The Central Bank of Nigeria (CBN) has constantly resorted to different ways to halt the issuance of dud cheques in Nigeria. Several directives have been passed by CBN to control the number of dishonored cheques issued by customers. In 2015, CBN banned dud cheque issuers from clearing …..

CBN is currently working with the Credit Bureaus in the country to create a database of customers who issue dud cheques three (3) times within a specific period and bar them from operating a current account. Irrespective of the efforts put in jointly by

CBN  and  all  financial  institutions  to  curtail  the  issuance  of  dishonored  cheques proved abortive.


What is a Cheque? Section 73 of the Bill of Exchange Act, CAP; B3 Laws of the Federation of Nigeria (LFN) 2004, Vol. 2 defined a cheque as “a bill of exchange drawn on a banker payable on demand”.


Dud is defined by the Oxford English Dictionary as “a thing that failed to work properly or it is otherwise worthless”.


A dud cheque is a bill of exchange issued by a drawer to a third party for which when presented within a reasonable time is dishonored on the ground of lack of fund or insufficient funds in the account of the issuer of the Cheque.


In simple parlance, it is an empty cheque that has no monetary value as no money can pass through it.


The issuance of a dud cheque is a criminal offence pursuant to Section 1 of the Dishonored Cheques (Offences) Act CAP D11 LFN 2004 and punishable under Section 1 (1) (b) (i) of the same Act.

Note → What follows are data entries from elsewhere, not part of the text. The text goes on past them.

include hgal hKc in
/-- **`hgc` (GAP G-L2t4-4) at the §5 data of the Setting from the units dictionary**: a unit `u ∈ O^×(B_N)` commuting with
`s^⊓-gp_N(Im Π^tp_Y)` has `G_K`-invariant value `ν₀(u) ∈ ℚ̄_p` (`hgal` + «`Π^tp_Ÿ̲̲ ↠ G_K`»), hence `ν₀(u) ∈ K` (`ℚ̄_p^{G_K} = K`), hence is the image
of a constant (`hKc`) — Lemma 5.8's "since `Y` is geometrically connected over `K`".  [cite: MochizukiEtTh2009, Lem 5.8 proof p.331 (PDF p.105)] -/
theorem hgc_ofThetaSettingData_of_unitsDictionary :
    ∀ u : (ofThetaSettingData μ hC hS h Q R K' constEmb constEmb_injective hinvc hinvp).units
        (ofThetaSettingData μ hC hS h Q R K' constEmb constEmb_injective hinvc hinvp).BN,
      (∀ y ∈ (ofThetaSettingData μ hC hS h Q R K' constEmb constEmb_injective hinvc hinvp).imPiY,
        (ofThetaSettingData μ hC hS h Q R K' constEmb constEmb_injective hinvc hinvp).sgpCap y *
          (u : Aut (ofThetaSettingData μ hC hS h Q R K' constEmb constEmb_injective hinvc hinvp).BN) *
          ((ofThetaSettingData μ hC hS h Q R K' constEmb constEmb_injective hinvc hinvp).sgpCap y)⁻¹ = u) →
      (ofThetaSettingData μ hC hS h Q R K' constEmb constEmb_injective hinvc hinvp).unitsToBirat
          (ofThetaSettingData μ hC hS h Q R K' constEmb constEmb_injective hinvc hinvp).BN u ∈
        (ofThetaSettingData μ hC hS h Q R K' constEmb constEmb_injective hinvc hinvp).constEmb.range := by
  intro u hu
  refine hKc u (D.mem_K_of_forall_GK_apply_eq _ fun σ hσ => ?_)
  have hex := C.exists_PiY_aug_eq μ hC hS σ hσ
  cases hex with
  | intro k hk =>
    have hy := rho_mem_imPiY_ofThetaSettingData μ hC hS h Q R K' constEmb constEmb_injective hinvc hinvp k hk.1
    have hfix := hu _ hy
    rw [← hk.2]
    exact (hgal k u u hfix.symm).symm

/-- **`Facts` for the §5 data of the Setting (`A_⊙^bs := Ÿ̲̲`) from `hconst` and the units dictionary** — `hgc` no longer a separate input.
[cite: MochizukiEtTh2009, §5 p.330–331 (PDF pp.104–105); Lem 5.8 p.331 (PDF p.105)] -/
theorem facts_ofThetaSettingYddData_of_unitsDictionary
    {pullFrac' : ∀ {A A' : (BiKummerSetting.mkOfThetaSettingYdd C e μ hC hS tf hZ hP NH).C} (_ : A' ⟶ A),
      (BiKummerSetting.mkOfThetaSettingYdd C e μ hC hS tf hZ hP NH).biratUnits A →
        (BiKummerSetting.mkOfThetaSettingYdd C e μ hC hS tf hZ hP NH).biratUnits A'}
    {θ' : (BiKummerSetting.mkOfThetaSettingYdd C e μ hC hS tf hZ hP NH).biratUnits (BiKummerSetting.mkOfThetaSettingYdd C e μ hC hS tf hZ hP NH).Aodot}
    {Bl' : (BiKummerSetting.mkOfThetaSettingYdd C e μ hC hS tf hZ hP NH).C}
    {Pl' : (BiKummerSetting.mkOfThetaSettingYdd C e μ hC hS tf hZ hP NH).FractionPair θ' Bl'}
    {Rl' : (BiKummerSetting.mkOfThetaSettingYdd C e μ hC hS tf hZ hP NH).NthRoot θ' Pl' C.lPNat pullFrac'}
    (R' : (BiKummerSetting.mkOfThetaSettingYdd C e μ hC hS tf hZ hP NH).NthRoot Rl'.root Rl'.pair N pullFrac')
    (constEmb' : K'ˣ →* tf.biratUnitsModel R'.BN) (constEmb_injective' : Function.Injective constEmb')
    (hinvc' : ∀ g : Aut R'.AN.base,
      pull tf.divisorMonoid g.hom (ModelFrobenioid.div R'.pair.num) = ModelFrobenioid.div R'.pair.num)
    (hinvp' : ∀ y : (C.thetaEnvData μ hC hS).PiX, y ∈ (C.thetaEnvData μ hC hS).PiYdd →
      pull tf.divisorMonoid ((BiKummerSetting.mkOfThetaSettingYdd C e μ hC hS tf hZ hP NH).galoisSurj
        R'.AN.base R'.αData.isGalois ((ContinuousMulEquiv.refl _) y)).hom (ModelFrobenioid.div R'.pair.den) = ModelFrobenioid.div R'.pair.den)
    (hconst : ∀ (ε : Aut R'.BN) (k : K'ˣ), tf.biratAutModel R'.BN ε (constEmb' k) = constEmb' k)
    (ν₀' : (ofThetaSettingData μ hC hS h Q R' K' constEmb' constEmb_injective' hinvc' hinvp').units
        (ofThetaSettingData μ hC hS h Q R' K' constEmb' constEmb_injective' hinvc' hinvp').BN →* (PadicAlgCl p)ˣ)
    (hgal' : ∀ (k : C.Huu) (u u' : (ofThetaSettingData μ hC hS h Q R' K' constEmb' constEmb_injective' hinvc' hinvp').units
        (ofThetaSettingData μ hC hS h Q R' K' constEmb' constEmb_injective' hinvc' hinvp').BN),
      (u' : Aut (ofThetaSettingData μ hC hS h Q R' K' constEmb' constEmb_injective' hinvc' hinvp').BN) =
        (ofThetaSettingData μ hC hS h Q R' K' constEmb' constEmb_injective' hinvc' hinvp').sgpCap
            ((ofThetaSettingData μ hC hS h Q R' K' constEmb' constEmb_injective' hinvc' hinvp').ρ k) *
          (u : Aut (ofThetaSettingData μ hC hS h Q R' K' constEmb' constEmb_injective' hinvc' hinvp').BN) *
          ((ofThetaSettingData μ hC hS h Q R' K' constEmb' constEmb_injective' hinvc' hinvp').sgpCap
            ((ofThetaSettingData μ hC hS h Q R' K' constEmb' constEmb_injective' hinvc' hinvp').ρ k))⁻¹ →
      ((ν₀' u' : (PadicAlgCl p)ˣ) : PadicAlgCl p) = (D.aug (k : D.PiTemp)) ((ν₀' u : (PadicAlgCl p)ˣ) : PadicAlgCl p))
    (hKc' : ∀ u : (ofThetaSettingData μ hC hS h Q R' K' constEmb' constEmb_injective' hinvc' hinvp').units
        (ofThetaSettingData μ hC hS h Q R' K' constEmb' constEmb_injective' hinvc' hinvp').BN,
      ((ν₀' u : (PadicAlgCl p)ˣ) : PadicAlgCl p) ∈ D.K →
        (ofThetaSettingData μ hC hS h Q R' K' constEmb' constEmb_injective' hinvc' hinvp').unitsToBirat
            (ofThetaSettingData μ hC hS h Q R' K' constEmb' constEmb_injective' hinvc' hinvp').BN u ∈
          (ofThetaSettingData μ hC hS h Q R' K' constEmb' constEmb_injective' hinvc' hinvp').constEmb.range) :
    (ofThetaSettingData μ hC hS h Q R' K' constEmb' constEmb_injective' hinvc' hinvp').Facts :=
  facts_ofThetaSettingYddData μ hC hS h Q R' K' constEmb' constEmb_injective' hinvc' hinvp' hconst
    (hgc_ofThetaSettingData_of_unitsDictionary μ hC hS h Q R' K' constEmb' constEmb_injective' hinvc' hinvp' ν₀' hgal' hKc')

end ThetaFrobenioid

end Literature.AnabelianGeometry.EtaleTheta

end
/-- **Joint continuity of the spatial derivatives of the free flow** `(t, x) ↦ Dᵏ(e^{νtΔ}g)(x)`
on `ℝ × E` (constant in `t ≤ 0`; `tendsto_heatExtension_nhdsWithin_prod` for the bounded
continuous datum `Dᵏg` at `t = 0`). [cite: Evans2010, §2.3.1, Thm. 1] -/
theorem continuous_iteratedFDeriv_freeFlow (hg : IsHeatAdmissible g) (hν : 0 < ν) (k : ℕ) :
    Continuous fun p : ℝ × E ↦ iteratedFDeriv ℝ k (freeFlow ν g p.1) p.2 := by
  haveI : CompleteSpace F' := FiniteDimensional.complete ℝ F'
  set G := iteratedFDeriv ℝ k g with hGdef
  obtain ⟨C, hC⟩ := hg.exists_bound_iteratedFDeriv k
  have hGc : Continuous G := hg.contDiff.continuous_iteratedFDeriv (by norm_cast; exact le_top)
  set Ψ : ℝ × E → E [×k]→L[ℝ] F' := fun p ↦ iteratedFDeriv ℝ k (freeFlow ν g p.1) p.2 with hΨ
  have hΨpos : ∀ p : ℝ × E, 0 < p.1 → Ψ p = heatExtension G (ν * p.1) p.2 := fun p hp ↦
    iteratedFDeriv_freeFlow_of_pos hg hν k hp p.2
  have hΨnonpos : ∀ p : ℝ × E, p.1 ≤ 0 → Ψ p = G p.2 := fun p hp ↦ by
    simp only [hΨ]
    rw [iteratedFDeriv_freeFlow_of_nonpos ν g k hp]
  -- the positive-time expression and its continuity on `(0, ∞) × E`
  have hpos : ContinuousOn (fun q : ℝ × E ↦ heatExtension G (ν * q.1) q.2) (Ioi 0 ×ˢ univ) := by
    have h1 := continuousOn_uncurry_heatExtension hGc hC
    have hmap : MapsTo (fun q : ℝ × E ↦ (ν * q.1, q.2)) (Ioi 0 ×ˢ univ) (Ioi 0 ×ˢ univ) :=
      fun q hq ↦ mem_prod.2 ⟨mul_pos hν (mem_prod.1 hq).1, mem_univ _⟩
    have hf : Continuous fun q : ℝ × E ↦ (ν * q.1, q.2) :=
      (continuous_const.mul continuous_fst).prodMk continuous_snd
    have h2 := h1.comp hf.continuousOn hmap
    exact h2
  refine continuous_iff_continuousAt.2 fun q₀ ↦ ?_
  obtain ⟨t₀, x₀⟩ := q₀
  rcases lt_trichotomy t₀ 0 with ht₀ | rfl | ht₀
  · -- `t₀ < 0`: locally the datum
    have heq : Ψ =ᶠ[𝓝 (t₀, x₀)] fun q ↦ G q.2 := by
      have hO : IsOpen {q : ℝ × E | q.1 < 0} := isOpen_lt continuous_fst continuous_const
      filter_upwards [hO.mem_nhds ht₀] with q hq
      exact hΨnonpos q (le_of_lt hq)
    exact (ContinuousAt.congr (hGc.comp continuous_snd).continuousAt heq.symm)
  · -- `t₀ = 0`
    have hunion : ({q : ℝ × E | q.1 ≤ 0} ∪ Ioi 0 ×ˢ univ) = univ := by
      ext q
      simp only [mem_union, mem_setOf_eq, mem_prod, mem_Ioi, mem_univ, and_true, iff_true]
      exact le_or_gt q.1 0
    have h0 : Ψ (0, x₀) = G x₀ := hΨnonpos (0, x₀) le_rfl
    rw [← continuousWithinAt_univ, ← hunion, continuousWithinAt_union]
    constructor
    · exact (hGc.comp continuous_snd).continuousWithinAt.congr (fun q hq ↦ hΨnonpos q hq) h0
    · have ht := tendsto_heatExtension_nhdsWithin_prod hGc hC x₀
      have hmap : Tendsto (fun q : ℝ × E ↦ (ν * q.1, q.2)) (𝓝[Ioi 0 ×ˢ univ] ((0 : ℝ), x₀))
          (𝓝[Ioi 0 ×ˢ univ] ((0 : ℝ), x₀)) := by
        have hc : ContinuousWithinAt (fun q : ℝ × E ↦ (ν * q.1, q.2)) (Ioi 0 ×ˢ univ) (0, x₀) :=
          ((continuous_const.mul continuous_fst).prodMk continuous_snd).continuousWithinAt
        have h := hc.tendsto_nhdsWithin (fun q hq ↦ mem_prod.2 ⟨mul_pos hν (mem_prod.1 hq).1, mem_univ _⟩)
        rw [mul_zero] at h
        exact h
      have h2 := ht.comp hmap
      rw [ContinuousWithinAt, h0]
      refine h2.congr' ?_
      filter_upwards [self_mem_nhdsWithin] with q hq
      exact (hΨpos q (mem_prod.1 hq).1).symm
  · -- `t₀ > 0`: locally the heat extension
    have heq : Ψ =ᶠ[𝓝 (t₀, x₀)] fun q ↦ heatExtension G (ν * q.1) q.2 := by
      have hO : IsOpen {q : ℝ × E | 0 < q.1} := isOpen_lt continuous_const continuous_fst
      filter_upwards [hO.mem_nhds ht₀] with q hq
      exact hΨpos q hq
    have hO : IsOpen (Ioi (0 : ℝ) ×ˢ (univ : Set E)) := isOpen_Ioi.prod isOpen_univ
    exact (hpos.continuousAt (hO.mem_nhds (mem_prod.2 ⟨mem_Ioi.2 ht₀, mem_univ _⟩))).congr heq.symm

set_option maxSynthPendingDepth 3 in
/-- The time derivative of the spatial derivatives of the free flow at positive times:
`∂ₜ Dᵏ(e^{νtΔ}g)(x) = ν Dᵏ(e^{νtΔ}(Δg))(x)` (the heat equation for the datum `Dᵏg` and
`Δ Dᵏ = Dᵏ Δ`). [cite: Evans2010, §2.3.1, Thm. 1] -/
theorem hasDerivAt_iteratedFDeriv_freeFlow_of_pos (hg : IsHeatAdmissible g) (hν : 0 < ν) (k : ℕ)
    {t : ℝ} (ht : 0 < t) (x : E) :
    HasDerivAt (fun τ ↦ iteratedFDeriv ℝ k (freeFlow ν g τ) x)
      (ν • iteratedFDeriv ℝ k (freeFlow ν (Δ g) t) x) t := by
  haveI : CompleteSpace F' := FiniteDimensional.complete ℝ F'
  set G := iteratedFDeriv ℝ k g with hGdef
  have hgk : ContDiff ℝ ∞ G := hg.contDiff.iteratedFDeriv_right (by norm_cast)
  obtain ⟨C₀, hC₀⟩ := hg.exists_bound_iteratedFDeriv k
  obtain ⟨C₁, hC₁⟩ := hg.exists_bound_iteratedFDeriv (k + 1)
  obtain ⟨C₂, hC₂⟩ := hg.exists_bound_iteratedFDeriv (k + 2)
  have h1 : ∀ z, ‖fderiv ℝ G z‖ ≤ C₁ := fun z ↦ by rw [hGdef, norm_fderiv_iteratedFDeriv]; exact hC₁ z
  have h2 : ∀ z, ‖fderiv ℝ (fderiv ℝ G) z‖ ≤ C₂ := fun z ↦
    (norm_fderiv_fderiv_iteratedFDeriv_le k z).trans (hC₂ z)
  -- the heat equation for the datum `G`, composed with `τ ↦ ντ`
  have hheat : HasDerivAt (fun τ ↦ heatExtension G (ν * τ) x) (ν • heatExtension (Δ G) (ν * t) x) t := by
    have h := hasDerivAt_heatExtension_time_of_bounded (hgk.of_le (by norm_cast)) hC₀ h1 h2 (mul_pos hν ht) x
    have hc : HasDerivAt (fun τ : ℝ ↦ ν * τ) ν t := by
      simpa using (hasDerivAt_id t).const_mul ν
    exact h.scomp t hc
  -- `Δ G = Dᵏ(Δg)`, and back to the free flow of `Δg`
  have hΔ : Δ G = iteratedFDeriv ℝ k (Δ g) := funext fun z ↦ laplacian_iteratedFDeriv_eq hg.contDiff k z
  have hval : heatExtension (Δ G) (ν * t) x = iteratedFDeriv ℝ k (freeFlow ν (Δ g) t) x := by
    rw [hΔ, iteratedFDeriv_freeFlow_of_pos hg.laplacian hν k ht x]
  rw [hval] at hheat
  refine hheat.congr_of_eventuallyEq ?_
  filter_upwards [Ioi_mem_nhds ht] with τ hτ
  exact iteratedFDeriv_freeFlow_of_pos hg hν k hτ x
/-!
# Regular polyfacial sets of a semiflow: exit set and Ważewski's retract principle

Topic `Literature/Dynamics/ConleyIndex`; continues `Semiflow.lean` / `WazewskiPrinciple.lean`.
Ważewski's original blocks are *regular polyfacial sets*: sets cut out by finitely many level
sets of functions which are strictly monotone along trajectories where they vanish
[Wazewski1947; HaleMagalhaesOliva2002, App. A, p. 244: "sets whose boundaries consist, piecewise,
of level surfaces of special Lyapunov-like functions"].  The textbook form is Hartman's
"`(u, v)`-subsets" [Hartman2002, Ch. X §3, (3.3)–(3.6), p. 280]: OPEN sets
`Ω⁰ = {u_j < 0, v_k < 0}` whose trajectory derivatives satisfy `u̇_α > 0` on the face `U_α`
and `v̇_β < 0` on the face `V_β`, with egress set `⋃ U_α ∖ ⋃ V_β` (Lemma 3.1) and Ważewski's
theorem for them (Thm. 3.1).  This file formalises the CLOSED-set variant matching
`IsIsolatingBlock` — `B = {x | ∀ i, 0 ≤ h i x}`, one family of faces `h i` whose derivative
along the flow `d i` has either sign — for an abstract continuous semiflow `φ : ℝ → X → X`,
which is how an ODE prover meets it after the chain rule (`d i = Dh i · F`):

* `faceSet h = {x | ∀ i, 0 ≤ h i x}` for face functions `h : ι → X → ℝ`;
* `IsRegularPolyfacial φ h d` (hypothesis structure): `φ` is a continuous semiflow, `h i` and
  `d i` are continuous, `t ↦ h i (φ t x)` has derivative `d i (φ t x)` at every `t > 0` (for an
  ODE `ẋ = F(x)`, `d i = Dh i · F`), and on `faceSet h` every ACTIVE face (`h i x = 0`) is
  transversal: `d i x ≠ 0`;
* consequences (all proved, `ι` finite where stated): local strict monotonicity of `h i` along
  orbits near a point where `d i ≠ 0` (mean value theorem), the forward / backward behaviour at a
  point according to the signs of the active `d i`, and
  **`IsRegularPolyfacial.immediateExitSet_eq`**: Conley's exit set of `B = faceSet h` is
  `B⁻ = {x ∈ B | ∃ i, h i x = 0 ∧ d i x < 0}`, which is CLOSED
  (`isClosed_immediateExitSet`); hence **`IsRegularPolyfacial.exists_forall_mem_of_not_retract`**:
  if there is no retraction of `B` onto that explicit set, some forward orbit stays in `B`
  (Ważewski's retract principle, via `IsSemiflow.exists_forall_mem_of_not_retract`).

The classification of `∂B` into strict egress / ingress / bounce-off points and the conclusion
`IsIsolatingBlock φ (faceSet h)` are in `PolyfacialBlock.lean`.
-/

open Set Filter
open scoped Topology
omit [NeZero M] in
/-- Perturbing the factors of a product: if `|a_i|, |b_i| ≤ c_i` and `|a_i - b_i| ≤ δ c_i` then
`|∏ a_i - ∏ b_i| ≤ |s| δ ∏ c_i`. [folklore] -/
theorem abs_prod_sub_prod_le {ι : Type*} [DecidableEq ι] (s : Finset ι) (a b c : ι → ℝ) {δ : ℝ}
    (hδ : 0 ≤ δ) (ha : ∀ i ∈ s, |a i| ≤ c i) (hb : ∀ i ∈ s, |b i| ≤ c i)
    (hab : ∀ i ∈ s, |a i - b i| ≤ δ * c i) :
    |∏ i ∈ s, a i - ∏ i ∈ s, b i| ≤ s.card * δ * ∏ i ∈ s, c i := by
  induction s using Finset.induction_on with
  | empty => simp
  | insert j s hj ih =>
    have ha' : ∀ i ∈ s, |a i| ≤ c i := fun i hi => ha i (Finset.mem_insert_of_mem hi)
    have hb' : ∀ i ∈ s, |b i| ≤ c i := fun i hi => hb i (Finset.mem_insert_of_mem hi)
    have hab' : ∀ i ∈ s, |a i - b i| ≤ δ * c i := fun i hi => hab i (Finset.mem_insert_of_mem hi)
    have hc0 : ∀ i ∈ s, 0 ≤ c i := fun i hi => (abs_nonneg _).trans (ha' i hi)
    have hcj : 0 ≤ c j := (abs_nonneg _).trans (ha j (Finset.mem_insert_self _ _))
    have hP : 0 ≤ ∏ i ∈ s, c i := Finset.prod_nonneg hc0
    have hPb : |∏ i ∈ s, b i| ≤ ∏ i ∈ s, c i := by
      rw [Finset.abs_prod]
      exact Finset.prod_le_prod (fun i _ => abs_nonneg _) hb'
    rw [Finset.prod_insert hj, Finset.prod_insert hj, Finset.prod_insert hj,
      Finset.card_insert_of_notMem hj]
    have hsplit : a j * ∏ i ∈ s, a i - b j * ∏ i ∈ s, b i =
        a j * (∏ i ∈ s, a i - ∏ i ∈ s, b i) + (a j - b j) * ∏ i ∈ s, b i := by ring
    rw [hsplit]
    refine (abs_add_le _ _).trans ?_
    rw [abs_mul, abs_mul]
    have h1 : |a j| * |∏ i ∈ s, a i - ∏ i ∈ s, b i| ≤ c j * (s.card * δ * ∏ i ∈ s, c i) :=
      mul_le_mul (ha j (Finset.mem_insert_self _ _)) (ih ha' hb' hab') (abs_nonneg _) hcj
    have h2 : |a j - b j| * |∏ i ∈ s, b i| ≤ δ * c j * ∏ i ∈ s, c i :=
      mul_le_mul (hab j (Finset.mem_insert_self _ _)) hPb (abs_nonneg _) (mul_nonneg hδ hcj)
    refine (add_le_add h1 h2).trans (le_of_eq ?_)
    push_cast
    ring
import Summits.MatrixMultiplication.OmegaCensus.DominoZ7Z7Consist10x31Reps
import Summits.MatrixMultiplication.OmegaCensus.DominoZpZpConsistTri
import HarnessLib

/-!
# Cell `(1,10,31)@931` over `ℤ_7²`, moment-consistency route: triangular row verdicts R (18 of 33)

ω-census `pub-omega`, family (b3), seat pub-omega-group gen 27.  Framing: lottery ticket; floor = certified bounds/negative
ranges.  VALUE: kernel instance data of the moment-consistency route (`DominoZpZpConsist*.lean`, G5 of
`HOME/pub-omega-group-g26/FAMILY-B-ADDENDUM-g26.md`) for the census cell `(1,10,31)@931` (`A ↠ ℤ_7 × ℤ_7`, `|A| = 931 = 7·133`);
NOT progress on ω.  Generated by `HOME/pub-omega-group-g27/code/gen_cell.py` from the exact line census of gen 26
(`table_p7_d10_e31.json`, engines E1 = E2), every certificate re-verified by independent integer arithmetic before emission.

Triangular row verdicts `triRow 7 5 Lst L0 i = true` (`Lst = expandLst 7 (lstOfTable tabZ7d10)`, `L0 = l0Z7d10`, row `i` against the
columns `j ≥ i`) for the rows `52 ≤ i < 58` — 3 kernel `decide`s of ≤ 330 pivot pairs each (orders 2..5).
-/

namespace Summit.MatrixMultiplication.OmegaCensus

open ZpZpDomino

namespace ZpZpDomino

set_option maxRecDepth 100000 in
set_option maxHeartbeats 4000000 in
/-- Rows `52 ≤ i < 54` (325 pivot pairs): every pair is DEAD (kernel `decide`). [folklore] -/
theorem triZ7d10_52 : (List.range' 52 2).all (triRow 7 5 (expandLst 7 (lstOfTable tabZ7d10)) l0Z7d10) = true := by
  decide +kernel

set_option maxRecDepth 100000 in
set_option maxHeartbeats 4000000 in
/-- Rows `54 ≤ i < 56` (321 pivot pairs): every pair is DEAD (kernel `decide`). [folklore] -/
theorem triZ7d10_54 : (List.range' 54 2).all (triRow 7 5 (expandLst 7 (lstOfTable tabZ7d10)) l0Z7d10) = true := by
  decide +kernel

set_option maxRecDepth 100000 in
set_option maxHeartbeats 4000000 in
/-- Rows `56 ≤ i < 58` (317 pivot pairs): every pair is DEAD (kernel `decide`). [folklore] -/
theorem triZ7d10_56 : (List.range' 56 2).all (triRow 7 5 (expandLst 7 (lstOfTable tabZ7d10)) l0Z7d10) = true := by
  decide +kernel

/-- Rows `52 ≤ i < 58` of this file together. [folklore] -/
theorem triFZ7d10_R : (List.range' 52 6).all (triRow 7 5 (expandLst 7 (lstOfTable tabZ7d10)) l0Z7d10) = true := by
  have e : List.range' 52 6 = List.range' 52 2 ++ List.range' 54 2 ++ List.range' 56 2 := by decide +kernel
  rw [e]; simp only [List.all_append, triZ7d10_52, triZ7d10_54, triZ7d10_56, Bool.and_self]


end ZpZpDomino

end Summit.MatrixMultiplication.OmegaCensus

The crux and relevant provisions of the Act are as follows:


(1) Any person who –

(a) obtains or induces the delivery of anything capable of being stolen either to himself or to any other person; or (b) obtains credit for himself or any other person, by means of a cheque that, when presented for payment not later than three months after the date of the cheque, is dishonored on the ground that no funds or insufficient funds were standing to the credit of the drawer of the cheque in the bank on which the cheque was drawn, shall be guilty of an offence and on conviction shall- (i) in the case of an individual be sentenced to imprisonment for two years, without the option of a fine; and (ii) in the case of a body corporate, be sentenced to a fine of not less than N5,000.

See also the case of CHIEF (DR.) O. FAJEMIROKUN VS. COMMERCIAL BANK NIGERIA LTD. & ANOR (2009) 2-3 SC (Pt. 135) 58.

It is also worthy to note that issuance of dud cheques is not only a criminal offence, the law also renders the drawer of such cheque liable to a civil action at the instance of the bearer of such cheque.

By virtue of Section 47(2) of the Bills of Exchange Act, when a bill is dishonored by non-payment,  an  immediate  right  of  recourse  against  the  drawer  and  endorsers accrues to the holder.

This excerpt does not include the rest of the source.